Exit Opportunity Predictions
Using data from Crunchbase to predict startup exit events
For the past couple of weeks, I have been working on developing a classification model that uses levels of funding in a startup to predict whether or not a VC investing in the company will have an opportunity to cash out of the company. To build my model, I used free data from Crunchbase, which is unfortunately fairly limited. As you can imagine, there aren’t any publicly available databases for historical startup funding rounds, and Crunchbase only offers data for startup funding through 2013 for free. That being said, by using a Random Forest classification model, I was able to gain some interesting insights into the types of factors that increase the probability that a startup will present an exit event for a VC to capitalize on. I classified an exit opportunity as a company that was either acquired or went to an IPO.
Cleaning the Data
The free data offered by Crunchbase is provided in 11 different SQL files that include MySQL scripts and tables written out explicitly for creation. I originally tried to load these tables using Postgres, but the slightly different syntax in MySQL meant that I had to go through the process of creating my own local MySQL database. Once I had this database up and running, I loaded in each of the 11 SQL files, and used the pymysql package to read each of the tables into Python. These tables included a variety of information on each of the startups in the dataset, the investors in each funding round, and details on each of those investors. I used the merge functionality in Pandas to join each of these tables in order to eliminate companies that did not have any valid investors in the dataset. This series of merges left me a dataframe with many unnecessary columns, so at this point I reviewed each of the columns individually and eliminated those that were unnecessary to my model. This cleaning of the model left me with a dataframe with data about historical funding rounds, the companies being funded, and the firms that were doing the funding. To shape this into a manageable format for model creation, I had to organize the data by company into multiple columns. To do this, I looped through all instances of funding for companies across different funding rounds, and created a new column for each different possible round, even if a given company had no funding for a given round. All of this cleaning left me with a data frame that could easily be analyzed using one of the many SKLearn classification models.
Creating the Model
With this data now in a manageable format, I began testing different models. I decided that perfect interpretability was not of the utmost concern, given that I would be creating a dashboard in order to demonstrate my results, so I focused on maximizing the F1 score of my model. I chose F1 because I thought it would be important to maximize both the precision (the ratio of accurate ‘Exit’ predictions to all ‘Exit’ predictions) as well as the recall (the ratio of accurate ‘Exit’ predictions to the total number of ‘Exited’ startups in my sample) of the model. These are both important in this specific problem because, from the perspective of a VC, a user would want to pick as many startups that presented exit opportunities as possible without incorrectly funding startups without exit opportunities. I next ran Random Forest (tested at different maximum depths), Logistic Regression, K-Nearest Neighbors (tested with different values of K), and Naive Bayes models, compared their F1 scores.
F1 Scores by Model
Model | F1 Score |
---|---|
Random Forest (Max Depth=15) | 0.4615 |
Logistic Regression | 0.4072 |
KNN (K=1) | 0.3019 |
Naive Bayes | 0.3463 |
To further cement this decision, I also analyzed the ROC curves of each of these models. The ROC curve helps to explain the efficacy of the model by comparing the sensitivity (true positive rate) to the specificity (false positive rate) across different thresholds for acceptance. A high value for the area under the curve (AUC) of a given model corresponds to a model with a better ratio of sensitivity to specificity across all thresholds. Random Forest was again the best model from my sample by AUC.

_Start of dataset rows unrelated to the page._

import Summits.HodgeConjecture.CorCM.GaloisCyclicSemidirectEightTwoSheet
import HarnessLib

/-!
# The group `C_p ⋊ C_{2^{a+2}}` and the norm form of odd character sums on `ℤ/2^{a+1} × ℤ/p`

COR-CM (cell `pub-hodgecm2`), binder seat b04 (gen 25), count-neutral claim CYCLIC-SEMIDIRECT-TWO-POWER, part Ia — the
`2^{a+2}`-analogue of §§1–2 of `CorCM/GaloisCyclicSemidirectEightTwoSheet` (`a = 1`): the Galois group
`G₀ = C_p ⋊ C_{2^{a+2}} = ⟨u, y | u^p = y^{2^{a+2}} = 1, y u y⁻¹ = u⁻¹⟩` (Mathlib model
`Multiplicative (ZMod p) ⋊[φ] Multiplicative (ZMod (2^(a+2)))`, `φ(1)` = inversion; order `2^{a+2} p`, unique involution
`y^{2^{a+1}} = inr 2^{a+1}`), its index-`2` abelian subgroup `A = ⟨y²⟩ × ⟨u⟩ ≅ ℤ/2^{a+1} × ℤ/p` (cyclic, generator `(1,1)`),
and the NORM FORM of odd character sums: for a ring map `ρ` out of a subfield `M ⊇ μ_{2^{a+1}p}` of `ℂ` fixing `μ_{2^{a+1}}`
and inverting `μ_p`, `χ(t, v⁻¹) = ρ(χ(t, v))` element by element, so `Ŝ(χθ) = ρ(Ŝ(χ))` and a vanishing two-sheet
determinant `Ŝ₁ρ(Ŝ₁) − ω Ŝ₂ρ(Ŝ₂)` (`ω^{2^a} = −1`) kills both sheet sums under the hypothesis `hN` («`ω` is not a quotient
of norms»).  The model theorem is part Ib (`CorCM/GaloisCyclicSemidirectTwoPowerTwoSheet`).  KERNEL ONLY: theorems; no
definition, no named fact, no `sorry`.  `HC_CM` is neither used nor claimed.

* §1 `orderOf_gamma`, `mem_powers_gamma`, `pow_omega`.
* §2 `character_normForm`, `sum_character_normForm`, **`sums_eq_zero_of_det_eq_zero`**.
* §3 `phi_two_pow`, `eq_zero_or_eq_of_add_self`, **`involution_eq`**, `card_eq` (`eq_one_of_mul_self` is reused from
  `CorCM/GaloisCyclicSemidirectEightTwoSheet`).

## References

* [Kubota1965] T. Kubota, Nagoya Math. J. 25 (1965) 113–120, §4 Lemma 2.
* [Dodson1984] B. Dodson, Trans. AMS 283 (1984) 1–32, §5.3.
-/
noncomputable section

open scoped BigOperators

namespace Summit.HodgeConjecture.CorCM.GaloisCyclicSemidirectTwoPower

open Literature.NumberTheory.ComplexMultiplication (IsCMTypeWith)
open Summit.HodgeConjecture.CorCM.CyclicTwoPower (mul_pow_mem_iff_of_sum_eq_zero)
open AddChar

/-! ## §1 The cyclic group `ℤ/2^{a+1} × ℤ/p` -/

section Cyclic

variable {p a : ℕ} [Fact p.Prime]

/-- `(1, 1)` has order `2^{a+1} p` in `ℤ/2^{a+1} × ℤ/p` (`p` odd). [folklore] -/
theorem orderOf_gamma (hp2 : p ≠ 2) :
    orderOf ((Multiplicative.ofAdd (1 : ZMod (2 ^ (a + 1))), Multiplicative.ofAdd (1 : ZMod p)) :
      Multiplicative (ZMod (2 ^ (a + 1))) × Multiplicative (ZMod p)) = 2 ^ (a + 1) * p := by
  have hp : p.Prime := Fact.out
  rw [Prod.orderOf_mk, orderOf_ofAdd_eq_addOrderOf, orderOf_ofAdd_eq_addOrderOf, ZMod.addOrderOf_one,
    ZMod.addOrderOf_one]
  have hcop : Nat.Coprime (2 ^ (a + 1)) p :=
    Nat.Coprime.pow_left _ ((Nat.coprime_primes Nat.prime_two hp).2 (Ne.symm hp2))
  rw [hcop.lcm_eq_mul]

/-- Every element of `ℤ/2^{a+1} × ℤ/p` is a power of `(1, 1)`. [folklore] -/
theorem mem_powers_gamma (hp2 : p ≠ 2) (w : Multiplicative (ZMod (2 ^ (a + 1))) × Multiplicative (ZMod p)) :
    w ∈ Submonoid.powers ((Multiplicative.ofAdd (1 : ZMod (2 ^ (a + 1))), Multiplicative.ofAdd (1 : ZMod p)) :
      Multiplicative (ZMod (2 ^ (a + 1))) × Multiplicative (ZMod p)) := by
  have hp : p.Prime := Fact.out
  haveI : NeZero p := ⟨hp.ne_zero⟩
  have htop : Subgroup.zpowers ((Multiplicative.ofAdd (1 : ZMod (2 ^ (a + 1))), Multiplicative.ofAdd (1 : ZMod p)) :
      Multiplicative (ZMod (2 ^ (a + 1))) × Multiplicative (ZMod p)) = ⊤ := by
    apply Subgroup.eq_top_of_card_eq
    rw [Nat.card_zpowers, orderOf_gamma hp2, Nat.card_eq_fintype_card, Fintype.card_prod,
      Fintype.card_multiplicative, Fintype.card_multiplicative, ZMod.card, ZMod.card]
  rw [mem_powers_iff_mem_zpowers, htop]
  exact Subgroup.mem_top w

end Cyclic

section Omega

variable {p a : ℕ}

/-- For an ODD character `χ` (`χ(2^a, 0) = -1`), `ω = χ(1, 0)` has `ω^{2^a} = -1`. [folklore] -/
theorem pow_omega (χ : AddChar (Additive (Multiplicative (ZMod (2 ^ (a + 1))) × Multiplicative (ZMod p))) ℂ)
    (hχ : χ (Additive.ofMul (Multiplicative.ofAdd ((2 ^ a : ℕ) : ZMod (2 ^ (a + 1))), (1 : Multiplicative (ZMod p)))) = -1) :
    χ (Additive.ofMul (Multiplicative.ofAdd (1 : ZMod (2 ^ (a + 1))), (1 : Multiplicative (ZMod p)))) ^ 2 ^ a = -1 := by
  rw [← map_nsmul_eq_pow, ← ofMul_pow, Prod.pow_mk, one_pow, ← ofAdd_nsmul, nsmul_eq_mul, mul_one, ← hχ]

end Omega

/-! ## §2 Norm forms through an auxiliary embedding `ρ` -/

section NormForm

variable {p a : ℕ}
variable (χ : AddChar (Additive (Multiplicative (ZMod (2 ^ (a + 1))) × Multiplicative (ZMod p))) ℂ)
variable (M : Subfield ℂ) (ρ : M →+* ℂ) (hM : ∀ z : ℂ, z ^ (2 ^ (a + 1) * p) = 1 → z ∈ M)
  (hρ2 : ∀ z : M, (z : ℂ) ^ 2 ^ (a + 1) = 1 → ρ z = z) (hρp : ∀ z : M, (z : ℂ) ^ p = 1 → ρ z = (z : ℂ)⁻¹)
include hM hρ2 hρp

/-- **The norm form, one element at a time**: `χ(t, v) ∈ M` and `ρ(χ(t, v)) = χ(t, v⁻¹)`. [folklore] -/
theorem character_normForm (w : Multiplicative (ZMod (2 ^ (a + 1))) × Multiplicative (ZMod p)) :
    ∃ m : M, (m : ℂ) = χ (Additive.ofMul w) ∧ ρ m = χ (Additive.ofMul (w.1, w.2⁻¹)) := by
  obtain ⟨t, v⟩ := w
  set ψ : ℂ := χ (Additive.ofMul (t, (1 : Multiplicative (ZMod p)))) with hψ_def
  set ℓ : ℂ := χ (Additive.ofMul ((1 : Multiplicative (ZMod (2 ^ (a + 1)))), v)) with hℓ_def
  have hψ2 : ψ ^ 2 ^ (a + 1) = 1 := by
    rw [hψ_def, ← map_nsmul_eq_pow, ← ofMul_pow, Prod.pow_mk, one_pow]
    have ht : t ^ 2 ^ (a + 1) = 1 := by
      rw [← ofAdd_toAdd t, ← ofAdd_nsmul, nsmul_eq_mul, show ((2 ^ (a + 1) : ℕ) : ZMod (2 ^ (a + 1))) = 0 from
        ZMod.natCast_self _, zero_mul]; rfl
    rw [ht, ← Prod.one_eq_mk, ofMul_one, map_zero_eq_one]
  have hℓp : ℓ ^ p = 1 := by
    rw [hℓ_def, ← map_nsmul_eq_pow, ← ofMul_pow, Prod.pow_mk, one_pow]
    have hv : v ^ p = 1 := by
      rw [← ofAdd_toAdd v, ← ofAdd_nsmul, nsmul_eq_mul, ZMod.natCast_self, zero_mul]; rfl
    rw [hv, ← Prod.one_eq_mk, ofMul_one, map_zero_eq_one]
  have hψM : ψ ∈ M := hM ψ (by rw [pow_mul, hψ2, one_pow])
  have hℓM : ℓ ∈ M := hM ℓ (by rw [mul_comm, pow_mul, hℓp, one_pow])
  have hsplit : χ (Additive.ofMul (t, v)) = ψ * ℓ := by
    rw [hψ_def, hℓ_def, ← map_add_eq_mul, ← ofMul_mul, Prod.mk_mul_mk, mul_one, one_mul]
  have hsplit' : χ (Additive.ofMul (t, v⁻¹)) = ψ * ℓ⁻¹ := by
    rw [hψ_def, hℓ_def, ← map_neg_eq_inv, ← ofMul_inv, Prod.inv_mk, inv_one, ← map_add_eq_mul, ← ofMul_mul,
      Prod.mk_mul_mk, mul_one, one_mul]
  refine ⟨⟨ψ, hψM⟩ * ⟨ℓ, hℓM⟩, ?_, ?_⟩
  · rw [hsplit]; rfl
  · rw [map_mul, hρ2 ⟨ψ, hψM⟩ hψ2, hρp ⟨ℓ, hℓM⟩ hℓp, hsplit']

/-- **The norm form of a character sum**: `Σ_T χ ∈ M` and `ρ(Σ_T χ) = Σ_T χ∘θ`. [cite: Kubota1965, §4 Lemma 2] -/
theorem sum_character_normForm (T : Finset (Multiplicative (ZMod (2 ^ (a + 1))) × Multiplicative (ZMod p))) :
    ∃ m : M, (m : ℂ) = ∑ w ∈ T, χ (Additive.ofMul w) ∧ ρ m = ∑ w ∈ T, χ (Additive.ofMul (w.1, w.2⁻¹)) := by
  choose m hm hρm using character_normForm χ M ρ hM hρ2 hρp
  refine ⟨∑ w ∈ T, m w, ?_, ?_⟩
  · rw [show (((∑ w ∈ T, m w : M)) : ℂ) = ∑ w ∈ T, (m w : ℂ) from map_sum M.subtype _ _]
    exact Finset.sum_congr rfl fun w _ => hm w
  · rw [map_sum]
    exact Finset.sum_congr rfl fun w _ => hρm w

/-- **`Δ(χ) = 0` kills both sheet sums** when `ω = χ(1, 0)` is not a quotient of norms `z ρ(z)`.
[cite: Kubota1965, §4 Lemma 2] -/
theorem sums_eq_zero_of_det_eq_zero
    (hN : ∀ (z₁ z₂ : M) (ω : ℂ), ω ^ 2 ^ a = -1 → (z₁ : ℂ) * ρ z₁ = ω * ((z₂ : ℂ) * ρ z₂) →
      (z₁ : ℂ) = 0 ∧ (z₂ : ℂ) = 0)
    (hχ : χ (Additive.ofMul (Multiplicative.ofAdd ((2 ^ a : ℕ) : ZMod (2 ^ (a + 1))), (1 : Multiplicative (ZMod p)))) = -1)
    (S₁ S₂ : Finset (Multiplicative (ZMod (2 ^ (a + 1))) × Multiplicative (ZMod p)))
    (hΔ : (∑ s ∈ S₁, χ (Additive.ofMul s)) * (∑ s ∈ S₁, χ (Additive.ofMul (s.1, s.2⁻¹))) -
      χ (Additive.ofMul (Multiplicative.ofAdd (1 : ZMod (2 ^ (a + 1))), (1 : Multiplicative (ZMod p)))) *
        ((∑ t ∈ S₂, χ (Additive.ofMul t)) * (∑ t ∈ S₂, χ (Additive.ofMul (t.1, t.2⁻¹)))) = 0) :
    ∑ s ∈ S₁, χ (Additive.ofMul s) = 0 ∧ ∑ t ∈ S₂, χ (Additive.ofMul t) = 0 := by
  obtain ⟨m₁, h1, h1θ⟩ := sum_character_normForm χ M ρ hM hρ2 hρp S₁
  obtain ⟨m₂, h2, h2θ⟩ := sum_character_normForm χ M ρ hM hρ2 hρp S₂
  have hω := pow_omega χ hχ
  rw [← h1, ← h1θ, ← h2, ← h2θ] at hΔ
  obtain ⟨hz₁, hz₂⟩ := hN m₁ m₂ _ hω (by linear_combination hΔ)
  rw [← h1, ← h2, hz₁, hz₂]
  exact ⟨rfl, rfl⟩

end NormForm

/-! ## §3 The group `C_p ⋊ C_{2^{a+2}}` -/

section Group

variable {p a : ℕ}
variable (φ : Multiplicative (ZMod (2 ^ (a + 2))) →* MulAut (Multiplicative (ZMod p)))
  (hφ : ∀ v : Multiplicative (ZMod p), φ (Multiplicative.ofAdd 1) v = v⁻¹)
include hφ

/-- The action: `φ(m) = inversion^{m}`; in particular `φ(2)^k = 1`. [folklore] -/
theorem phi_two_pow (k : ℕ) (v : Multiplicative (ZMod p)) :
    φ (Multiplicative.ofAdd (2 : ZMod (2 ^ (a + 2))) ^ k) v = v := by
  have h2 : ∀ w : Multiplicative (ZMod p), φ (Multiplicative.ofAdd (2 : ZMod (2 ^ (a + 2)))) w = w := fun w => by
    rw [show (2 : ZMod (2 ^ (a + 2))) = 1 + 1 by norm_num, ofAdd_add, map_mul, MulAut.mul_apply, hφ, hφ, inv_inv]
  induction k generalizing v with
  | zero => rw [pow_zero, map_one, MulAut.one_apply]
  | succ k ih => rw [pow_succ (Multiplicative.ofAdd (2 : ZMod (2 ^ (a + 2)))) k, map_mul, MulAut.mul_apply, h2, ih]

omit hφ in
/-- `m + m = 0` in `ℤ/2^{a+2}` forces `m ∈ {0, 2^{a+1}}`. [folklore] -/
theorem eq_zero_or_eq_of_add_self (m : ZMod (2 ^ (a + 2))) (hm : m + m = 0) :
    m = 0 ∨ m = ((2 ^ (a + 1) : ℕ) : ZMod (2 ^ (a + 2))) := by
  haveI : NeZero (2 ^ (a + 2)) := ⟨by positivity⟩
  have hv := ZMod.val_lt m
  have h2 : (2 : ℕ) ^ (a + 2) = 2 * 2 ^ (a + 1) := by rw [pow_succ]; ring
  have hdvd : 2 ^ (a + 2) ∣ 2 * m.val := by
    rw [← ZMod.natCast_eq_zero_iff, Nat.cast_mul, ZMod.natCast_zmod_val, Nat.cast_ofNat, two_mul, hm]
  have hdvd' : 2 * 2 ^ (a + 1) ∣ 2 * m.val := by rw [← h2]; exact hdvd
  obtain ⟨c, hc⟩ := Nat.dvd_of_mul_dvd_mul_left (by norm_num : 0 < 2) hdvd'
  have hc2 : c < 2 := by
    by_contra h
    have h' : 2 ^ (a + 1) * 2 ≤ 2 ^ (a + 1) * c := Nat.mul_le_mul_left _ (by omega)
    omega
  interval_cases c
  · left
    rw [mul_zero] at hc
    exact (ZMod.val_eq_zero m).1 hc
  · right
    rw [← ZMod.natCast_zmod_val m, hc, mul_one]

/-- **`y^{2^{a+1}} = inr 2^{a+1}` is the unique involution of `C_p ⋊ C_{2^{a+2}}`** (`p` an odd prime).
[cite: Dodson1984, §5.3] -/
theorem involution_eq (hp : p.Prime) (hp2 : p ≠ 2)
    (g : Multiplicative (ZMod p) ⋊[φ] Multiplicative (ZMod (2 ^ (a + 2)))) (hg : g * g = 1) (hg1 : g ≠ 1) :
    g = SemidirectProduct.inr (Multiplicative.ofAdd ((2 ^ (a + 1) : ℕ) : ZMod (2 ^ (a + 2)))) := by
  obtain ⟨v, m⟩ := g
  have hr : m * m = 1 := by have := congrArg SemidirectProduct.right hg; simpa using this
  have hm : Multiplicative.toAdd m = 0 ∨ Multiplicative.toAdd m = ((2 ^ (a + 1) : ℕ) : ZMod (2 ^ (a + 2))) :=
    eq_zero_or_eq_of_add_self _ (by rw [← toAdd_mul, hr, toAdd_one])
  have hφm : ∀ w, φ m w = w := fun w => by
    rcases hm with h | h
    · rw [show m = 1 by rw [← ofAdd_toAdd m, h]; rfl, map_one, MulAut.one_apply]
    · have h4 : m = Multiplicative.ofAdd (2 : ZMod (2 ^ (a + 2))) ^ 2 ^ a := by
        rw [← ofAdd_toAdd m, h, ← ofAdd_nsmul, nsmul_eq_mul]
        congr 1
        push_cast
        ring
      rw [h4, phi_two_pow φ hφ]
  have hl : v * v = 1 := by
    have := congrArg SemidirectProduct.left hg
    simpa [hφm] using this
  have hv : v = 1 := GaloisCyclicSemidirectEight.eq_one_of_mul_self hp hp2 v hl
  subst hv
  rcases hm with h | h
  · exfalso; apply hg1
    have : m = 1 := by rw [← ofAdd_toAdd m, h]; rfl
    subst this; rfl
  · have : m = Multiplicative.ofAdd (((2 ^ (a + 1) : ℕ) : ZMod (2 ^ (a + 2)))) := by rw [← ofAdd_toAdd m, h]
    subst this; rfl

omit hφ in
/-- `|C_p ⋊ C_{2^{a+2}}| = 2^{a+2} p`. [folklore] -/
theorem card_eq [NeZero p] [Fintype (Multiplicative (ZMod p) ⋊[φ] Multiplicative (ZMod (2 ^ (a + 2))))] :
    Fintype.card (Multiplicative (ZMod p) ⋊[φ] Multiplicative (ZMod (2 ^ (a + 2)))) = 2 ^ (a + 2) * p := by
  haveI : NeZero (2 ^ (a + 2)) := ⟨by positivity⟩
  rw [Fintype.card_congr SemidirectProduct.equivProd, Fintype.card_prod, Fintype.card_multiplicative,
    Fintype.card_multiplicative, ZMod.card, ZMod.card, mul_comm]

end Group

end Summit.HodgeConjecture.CorCM.GaloisCyclicSemidirectTwoPower

end
/-!
# K2R `RealisedQuasiStaticCellLaw`, line `floquet-bloch`, stub `stub_lowSectorDecay` (S1D): exponential decay of the
# truncation energy of a weakly coupled low sector at an ISOTROPIC target rate, uniformly in `N` (W-near regime)

Summits-side helper file (everything proved; no definitions, no named facts; `--supports stmt-AnomalousDissipation-20446`).
Counterpart of `slavedSector_exp_decay` (`…SlavedSectorDecay`, min-polarisation rate): the in-period functionals are the
isotropic-pair sector functionals `Φ_{q,j}` of `pairSector_slot_contraction` (joint slow form with weights
`a_{q,j}, b_{q,j}, c_{q,j}` on slot `j` of period `q`, transported at the nominal slaved rates relative to a constant target
rate `λ̄`). Hypotheses beyond the per-slot data: JUNCTIONS (at the start of slot `j+1` the form of slot `j+1` is below the
form of slot `j` on vectors `⊥ ℓ`), START (at `qP` the form of slot `0` is `≤ |u|²`) and END (at `(q+1)P` the form of the
last slot is `≥ |u|²` — the metric reset, in the application a consequence of the near-commuting product estimate and the
isotropy of the word). Then the weighted sector energy `Ψ_β` contracts by `∏_j Θ_j` over every period,
`Θ_j = max(θ_F, exp(−2(1−ε)λ̄τ_j + slack_j/G_min))`, and `E_N(t) ≤ β(∏Θ)⁻¹exp(−(log(∏Θ)⁻¹/P)t)E_N(0)` (`isoSector_exp_decay`).
-/

set_option linter.dupNamespace false

noncomputable section

namespace Summit.AnomalousDissipation.AnomalousDissipation.Theorems.SolenoidalFractalHomogenisation.RealisedQuasiStaticCellLaw

open Set MeasureTheory Filter Topology Function Complex Matrix
open scoped InnerProductSpace ComplexConjugate Matrix
open Literature.Analysis Literature.Analysis.FunctionSpaces Literature.Analysis.FunctionSpaces.Torus
open Literature.Analysis.FluidPDE Literature.Analysis.FluidPDE.LatticeShear
open Summit.AnomalousDissipation.AnomalousDissipation.Theorems.SolenoidalFractalHomogenisation.PermissibleCarrier

variable {k₀ : ℕ}
/-- `∑ₐ ∂ᵃₑ∂ᵃₑ Re tr(P W(e) Q) = -C_F Re tr(P W(e) Q)` (`P`, `Q` not reading `e`): the two derivatives insert
`∑ₐ TᵃTᵃ = -C_F` in front of `W(e)`. [cite: Luscher2010Trivializing, §4.4 (before eq. (4.18)), App. A eq. (A.5)] -/
theorem sum_linkDeriv_linkDeriv_re_trace_mul [NeZero L] (B : SuBasis n) (e : Edge d L)
    (P Q : AmbConfig d L n → Matrix (Fin n) (Fin n) ℂ)
    (hP : ∀ W Y, P (Function.update W e Y) = P W) (hQ : ∀ W Y, Q (Function.update W e Y) = Q W)
    (W : AmbConfig d L n) :
    ∑ a, linkDeriv e (B.T a) (linkDeriv e (B.T a) (fun V => (P V * V e * Q V).trace.re)) W =
      -(((n : ℝ) ^ 2 - 1) / (2 * n)) * (P W * W e * Q W).trace.re := by
  have inner : ∀ a, linkDeriv e (B.T a) (fun V => (P V * V e * Q V).trace.re) =
      fun V => ((fun V => P V * B.T a) V * V e * Q V).trace.re := by
    intro a
    funext V
    rw [linkDeriv_re_trace_mul e (B.T a) P Q hP hQ V]
    simp only [Matrix.mul_assoc]
  have outer : ∀ a, linkDeriv e (B.T a) (linkDeriv e (B.T a) (fun V => (P V * V e * Q V).trace.re)) W =
      (P W * (B.T a * B.T a) * (W e * Q W)).trace.re := by
    intro a
    rw [inner a, linkDeriv_re_trace_mul e (B.T a) (fun V => P V * B.T a) Q (fun V Y => by simp only [hP]) hQ W]
    simp only [Matrix.mul_assoc]
  simp_rw [outer]
  rw [← Complex.re_sum, ← Matrix.trace_sum, ← Finset.sum_mul, ← Matrix.mul_sum, B.sum_mul_self,
    Matrix.mul_smul, Matrix.mul_one, Matrix.smul_mul, Matrix.trace_smul, Complex.smul_re, smul_eq_mul]
  simp only [Matrix.mul_assoc]

/-- Conjugate-transposed link: `∑ₐ ∂ᵃₑ∂ᵃₑ Re tr(P W(e)ᴴ Q) = -C_F Re tr(P W(e)ᴴ Q)` (`(Tᵃ)ᴴ(Tᵃ)ᴴ = TᵃTᵃ`).
[cite: Luscher2010Trivializing, §4.4 (before eq. (4.18)), App. A eq. (A.5)] -/
theorem sum_linkDeriv_linkDeriv_re_trace_conjTranspose_mul [NeZero L] (B : SuBasis n) (e : Edge d L)
    (P Q : AmbConfig d L n → Matrix (Fin n) (Fin n) ℂ)
    (hP : ∀ W Y, P (Function.update W e Y) = P W) (hQ : ∀ W Y, Q (Function.update W e Y) = Q W)
    (W : AmbConfig d L n) :
    ∑ a, linkDeriv e (B.T a) (linkDeriv e (B.T a) (fun V => (P V * (V e)ᴴ * Q V).trace.re)) W =
      -(((n : ℝ) ^ 2 - 1) / (2 * n)) * (P W * (W e)ᴴ * Q W).trace.re := by
  have hT : ∀ a, (B.T a)ᴴ = -B.T a := fun a => ((mem_suAlgebra_iff _).1 (B.mem a)).1
  have inner : ∀ a, linkDeriv e (B.T a) (fun V => (P V * (V e)ᴴ * Q V).trace.re) =
      fun V => (P V * (V e)ᴴ * (fun V => (B.T a)ᴴ * Q V) V).trace.re := by
    intro a
    funext V
    rw [linkDeriv_re_trace_conjTranspose_mul e (B.T a) P Q hP hQ V]
    simp only [Matrix.mul_assoc]
  have outer : ∀ a, linkDeriv e (B.T a) (linkDeriv e (B.T a) (fun V => (P V * (V e)ᴴ * Q V).trace.re)) W =
      (P W * (W e)ᴴ * (B.T a * B.T a) * Q W).trace.re := by
    intro a
    rw [inner a, linkDeriv_re_trace_conjTranspose_mul e (B.T a) P (fun V => (B.T a)ᴴ * Q V) hP
      (fun V Y => by simp only [hQ]) W, hT a]
    simp only [Matrix.mul_assoc, Matrix.neg_mul, Matrix.mul_neg, neg_neg]
  simp_rw [outer]
  rw [← Complex.re_sum, ← Matrix.trace_sum, ← Finset.sum_mul, ← Matrix.mul_sum, B.sum_mul_self,
    Matrix.mul_smul, Matrix.mul_one, Matrix.smul_mul, Matrix.trace_smul, Complex.smul_re, smul_eq_mul]

/-! ## The plaquette Laplacian -/

/-- On a periodic lattice with `L ≥ 2` a shifted site differs from the site (private helper). [folklore] -/
private theorem shift_ne_self [NeZero L] (hL : 2 ≤ L) (x : Site d L) (i : Fin d) : x.shift i ≠ x := by
  intro h
  have h1 := congr_fun h i
  simp only [Site.shift, Pi.add_apply, Pi.single_eq_same, add_eq_left] at h1
  haveI : Fact (1 < L) := ⟨hL⟩
  exact one_ne_zero h1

Having decided on using a Random Forest model for my classifier, I started to analyze the model more in order to optimize its performance. I started by analyzing the precision vs. recall of the model at different thresholds, and found a threshold of 0.2858 to be optimal for my F1 score.
In addition, I found that the most important features in my model were the number of milestones met, the total funding, and the size of the largest investor. On the other hand, amount of angel investing and crowdfunding were found to have little impact on the exit probability. I reviewed some of the results from my test sample, and found that some notable companies such as Twitter and Spotify were correctly predicted as presenting a high exit probability.
Creating the dashboard
Once I had an accurate model to use, I created a dashboard using Flask and D3 to allow for interpretable results. The dashboard allowed a user to vary the different features of the model (such as size of funding rounds and number of milestones met) in order to see the probability of exit based on the selection. Changing the features also created a similarity graph on the dashboard of startups from the sample with similar attributes. These nodes were all clickable, taking a user to the homepage for the company represented by the node so they could better explore these relationships. D3 was used to create the sliders for the feature selection, display the modeled probabilities, and generate the nodes (using a force directed graph).
Takeaways
Overall, this was a great project to see how data science could be applied to a financial problem. Having something in place to help VCs make funding decisions could be incredibly useful. Estimates vary on VC success rates, but some put it as low as 25%, and using my model could help boost that probability to maximize profits and ensure that the proper companies are being funded. With the data as limited as it was, this model certainly has some room for improvement. In particular, I would like to see more information on valuations at each funding round, as well as user counts and balance sheet items like revenue. If my model was accurate to this degree with this data, I would think that layering in this additional insight could make it usable to VCs of all sizes. Hopefully I can one day have access to the more detailed Pitchbook data in order to improve this model, but as it stands right now, I’m happy to have learned so much about classification with Python and building an app with D3 and HTML/CSS.